*Work task*: Lines in the listing below that include the word "WITH" need to be copied.

[The data Boundary: Start]

/-- `hbase`: the base table is measurable in the contour parameter (constant). [folklore] -/
theorem hbase_W : ∀ (Z : D.carriers.Dom) (j : Unit) (ii jj : Fin 1), Measurable fun a => ((AW D) Z j).base a ii jj :=
  fun _ _ _ _ => measurable_const
/-- `hrdm`: the read-outs are measurable in the contour parameter (constant). [folklore] -/
theorem hrdm_W : ∀ (Z : D.carriers.Dom) (j : Unit) (ii jj : Fin 1) (o' : ℂ), Measurable fun a => ((AW D) Z j).rd a ii jj o' :=
  fun _ _ _ _ _ => measurable_const
/-- `hrd` WITH EQUALITY: the read-out letter `‖rd a ii jj‖ = ϑW` — the operator datum IS read (`rd ≠ 0`). [folklore] -/
theorem norm_rd_AW (Z : D.carriers.Dom) (j : Unit) (a : (PEmpty.{1} ⊕ Unit) → ℝ × ℝ) (ii jj : Fin 1) :
    ‖((AW D) Z j).rd a ii jj‖ = ϑW := by
  show ‖(ϑW : ℂ) • ContinuousLinearMap.id ℂ ℂ‖ = ϑW
  rw [norm_smul, ContinuousLinearMap.norm_id, mul_one, Complex.norm_real, Real.norm_eq_abs, ϑW, abs_one]
/-- `hrd`. [folklore] -/
theorem hrd_W : ∀ (Z : D.carriers.Dom) (j : Unit) (a : (PEmpty.{1} ⊕ Unit) → ℝ × ℝ) (ii jj : Fin 1),
    ‖((AW D) Z j).rd a ii jj‖ ≤ (fun (_ : D.carriers.Dom) (_ : Unit) => ϑW) Z j := fun Z j a ii jj => ((norm_rd_AW D) Z j a ii jj).le
/-- The read-out is NOT idle: `rd a ii jj ≠ 0`. [folklore] -/
theorem rd_AW_ne_zero (Z : D.carriers.Dom) (j : Unit) (a : (PEmpty.{1} ⊕ Unit) → ℝ × ℝ) (ii jj : Fin 1) : ((AW D) Z j).rd a ii jj ≠ 0 := by
  intro h; have h1 := (norm_rd_AW D) Z j a ii jj; rw [h, norm_zero, ϑW] at h1; exact zero_ne_one h1
/-- … so the Gaussian table DEPENDS on the operator datum: `linForm … o ≠ linForm … 0` for `o ≠ 0`. [folklore] -/
theorem linForm_AW_injective (Z : D.carriers.Dom) (j : Unit) (a : (PEmpty.{1} ⊕ Unit) → ℝ × ℝ) {o : ℂ} (ho : o ≠ 0) :
    linForm ((AW D) Z j).base ((AW D) Z j).rd o a ≠ linForm ((AW D) Z j).base ((AW D) Z j).rd 0 a := by
  intro h
  have h1 := congrFun (congrFun h 0) 0
  rw [linForm_AW, linForm_AW, ϑW, mul_zero, add_zero] at h1
  exact ho (by simpa using h1)

/-- **THE CENTRE CONDITIONS `hctr`, MET** at the class centre `0`: (i) entry `‖2‖ ≤ β₀ := 2`, (ii) `det = 2` REAL, (iii) `re det = 2 ≥ d₀ := 2`,
(iv) `γ := 2`-coercivity WITH EQUALITY `2·Σ|x_i|² = Re(x̄ᵀ·[2]·x)`. [folklore] -/
theorem hctr_W : ∀ k, ∀ g ∈ (Set.univ : Set (ℕ → ℝ)), ∀ (U : D.carriers.BgB) (Z : D.carriers.Dom) (j : Unit)
    (a : ((JcW D) Z j ⊕ (𝒵W D) Z j) → ℝ × ℝ),
    (∀ ii jj, ‖linForm ((AW D) Z j).base ((AW D) Z j).rd ((ctrW D) k g U).1 a ii jj‖ ≤ (fun (_ : D.carriers.Dom) (_ : Unit) => (2 : ℝ)) Z j) ∧
    ((linForm ((AW D) Z j).base ((AW D) Z j).rd ((ctrW D) k g U).1 a).det).im = 0 ∧
    (fun (_ : D.carriers.Dom) (_ : Unit) => (2 : ℝ)) Z j ≤ ((linForm ((AW D) Z j).base ((AW D) Z j).rd ((ctrW D) k g U).1 a).det).re ∧
    (∀ x : (mIW D) Z j → ℂ, (fun (_ : D.carriers.Dom) (_ : Unit) => (2 : ℝ)) Z j * nsq x ≤
      (star x ⬝ᵥ (linForm ((AW D) Z j).base ((AW D) Z j).rd ((ctrW D) k g U).1 a *ᵥ x)).re) := by
  intro k g _ U Z j a
  have h0 : ((ctrW D) k g U).1 = 0 := rfl
  refine ⟨fun ii jj => ?_, ?_, ?_, fun x => ?_⟩
  · rw [h0, linForm_AW, mul_zero, add_zero]; simp
  · rw [h0, det_linForm_AW, mul_zero, add_zero]; simp
  · rw [h0, det_linForm_AW, mul_zero, add_zero]; simp
  · rw [h0, re_quadForm_AW, mul_zero, add_zero]; simp

/-- **`hbud`, MET WITH MARGIN**: `detBudget 1 2 ϑW R′ = ϑW·R′ = 1 < d₀ = 2` at the operator radius `R′ := 1`. [folklore] -/
theorem hbud_W : ∀ (k : ℕ) (Z : D.carriers.Dom) (j : Unit),
    detBudget (Fintype.card ((mIW D) Z j)) ((fun (_ : D.carriers.Dom) (_ : Unit) => (2 : ℝ)) Z j)
      ((fun (_ : D.carriers.Dom) (_ : Unit) => ϑW) Z j) ((fun _ : ℕ => (1 : ℝ)) k) < (fun (_ : D.carriers.Dom) (_ : Unit) => (2 : ℝ)) Z j := by
  intro k Z j; simp only [Fintype.card_fin, detBudget, ϑW]; norm_num

/-- **`hmq`, MET WITH MARGIN**: `card·ϑW·R′ = 1 < γ = 2` — so S30 §1's margin letter `mq = (γ − card·ϑ·R′)/2 = 1/2 > 0` is PROVED, not posited. [folklore] -/
theorem hmq_W : ∀ (k : ℕ) (Z : D.carriers.Dom) (j : Unit),
    Fintype.card ((mIW D) Z j) * (fun (_ : D.carriers.Dom) (_ : Unit) => ϑW) Z j * (fun _ : ℕ => (1 : ℝ)) k <
      (fun (_ : D.carriers.Dom) (_ : Unit) => (2 : ℝ)) Z j := by
  intro k Z j; simp only [Fintype.card_fin, ϑW]; norm_num

/-! ## §3 The letters of the core of record `coreOf (coreLettersOf (AW D))` BY NAME -/

/-- The core letters of record of the datum (abbreviation). [folklore] -/
abbrev ℓW : ∀ (Z : D.carriers.Dom) (j : Unit), CoreLetters (PW D) ℂ (𝒵W D) (domW D) (JcW D) (VW D) Z j := coreLettersOf D (PW D) ℂ (𝒵W D) (domW D) (JcW D) (VW D) (mIW D) (AW D)

/-- **THE NORMALISATION LETTER OF RECORD IS LIVE IN THE OPERATOR DATUM**: `N o a = (2π)^{−1/2}·exp(log(2 + ϑW·o)/2)` (p3's `gaussN ∘ linForm`,
`coreLettersOf_N` BY NAME). [folklore] -/
theorem N_ℓW (Z : D.carriers.Dom) (j : Unit) (o : ℂ) (a : (PEmpty.{1} ⊕ Unit) → ℝ × ℝ) :
    ((ℓW D) Z j).N o a = (gaussC (Fin 1) : ℂ) * cexp (Complex.log (2 + (ϑW : ℂ) * o) / 2) := by
  show (coreLettersOf D (PW D) ℂ (𝒵W D) (domW D) (JcW D) (VW D) (mIW D) (AW D) Z j).N o a = _
  rw [coreLettersOf_N]; unfold gaussN; rw [det_linForm_AW]
/-- AT THE CENTRE the normalisation is `(2π)^{−1/2}·√2 = π^{−1/2}`. [folklore] -/
theorem N_ℓW_zero (Z : D.carriers.Dom) (j : Unit) (a : (PEmpty.{1} ⊕ Unit) → ℝ × ℝ) :
    ((ℓW D) Z j).N 0 a = ((Real.sqrt Real.pi)⁻¹ : ℝ) := by
  rw [N_ℓW, mul_zero, add_zero]
  have hlog : Complex.log 2 = ((Real.log 2 : ℝ) : ℂ) := by
    rw [← Complex.ofReal_ofNat 2, ← Complex.ofReal_log (by norm_num)]
  rw [hlog, show ((Real.log 2 : ℝ) : ℂ) / 2 = ((Real.log 2 / 2 : ℝ) : ℂ) by push_cast; ring, ← Complex.ofReal_exp,
    ← Complex.ofReal_mul]
  congr 1
  rw [show Real.log 2 / 2 = Real.log 2 * (1 / 2) by ring, ← Real.rpow_def_of_pos two_pos, ← Real.sqrt_eq_rpow]
  unfold gaussC
  rw [Fintype.card_fin, pow_one, Real.sqrt_mul' _ Real.pi_pos.le]
  have h2 : Real.sqrt 2 ≠ 0 := (Real.sqrt_pos.2 (by norm_num)).ne'
  have hπ : Real.sqrt Real.pi ≠ 0 := (Real.sqrt_pos.2 Real.pi_pos).ne'
  field_simp
/-- **THE QUADRATIC-FORM LETTER OF RECORD IS LIVE IN THE OPERATOR DATUM**: `q o a v = ½·(2 + ϑW·o)·(v 0)²` (p3's `gaussQ ∘ linForm`,
`coreLettersOf_q` BY NAME). [folklore] -/
theorem q_ℓW (Z : D.carriers.Dom) (j : Unit) (o : ℂ) (a : (PEmpty.{1} ⊕ Unit) → ℝ × ℝ) (v : E1) :
    ((ℓW D) Z j).q o a v = (1 / 2 : ℂ) * ((2 + (ϑW : ℂ) * o) * ((crd v : ℂ) ^ 2)) := by
  show (coreLettersOf D (PW D) ℂ (𝒵W D) (domW D) (JcW D) (VW D) (mIW D) (AW D) Z j).q o a v = _
  rw [coreLettersOf_q]; unfold gaussQ
  simp only [Fin.sum_univ_one, linForm_AW]
  show (1 / 2 : ℂ) * ((((LinearIsometry.id : E1 →ₗᵢ[ℝ] E1) v 0 : ℝ) : ℂ) * (2 + (ϑW : ℂ) * o) *
      (((LinearIsometry.id : E1 →ₗᵢ[ℝ] E1) v 0 : ℝ) : ℂ)) = _
  rw [LinearIsometry.id_apply]; unfold crd; ring
/-- AT THE CENTRE the exponent is `‖v‖²` (W33∕W40's toy letter, now DERIVED from the table). [folklore] -/
theorem q_ℓW_zero (Z : D.carriers.Dom) (j : Unit) (a : (PEmpty.{1} ⊕ Unit) → ℝ × ℝ) (v : E1) :
    ((ℓW D) Z j).q 0 a v = ((‖v‖ ^ 2 : ℝ) : ℂ) := by
  rw [q_ℓW, mul_zero, add_zero, EuclideanSpace.norm_eq, Fin.sum_univ_one, Real.sq_sqrt (sq_nonneg _), Real.norm_eq_abs, sq_abs]
  unfold crd; push_cast; ring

[The data Boundary: End]

*Response to this task*:
/-- `hrd` WITH EQUALITY: the read-out letter `‖rd a ii jj‖ = ϑW` — the operator datum IS read (`rd ≠ 0`). [folklore] -/
(iv) `γ := 2`-coercivity WITH EQUALITY `2·Σ|x_i|² = Re(x̄ᵀ·[2]·x)`. [folklore] -/
/-- **`hbud`, MET WITH MARGIN**: `detBudget 1 2 ϑW R′ = ϑW·R′ = 1 < d₀ = 2` at the operator radius `R′ := 1`. [folklore] -/
/-- **`hmq`, MET WITH MARGIN**: `card·ϑW·R′ = 1 < γ = 2` — so S30 §1's margin letter `mq = (γ − card·ϑ·R′)/2 = 1/2 > 0` is PROVED, not posited. [folklore] -/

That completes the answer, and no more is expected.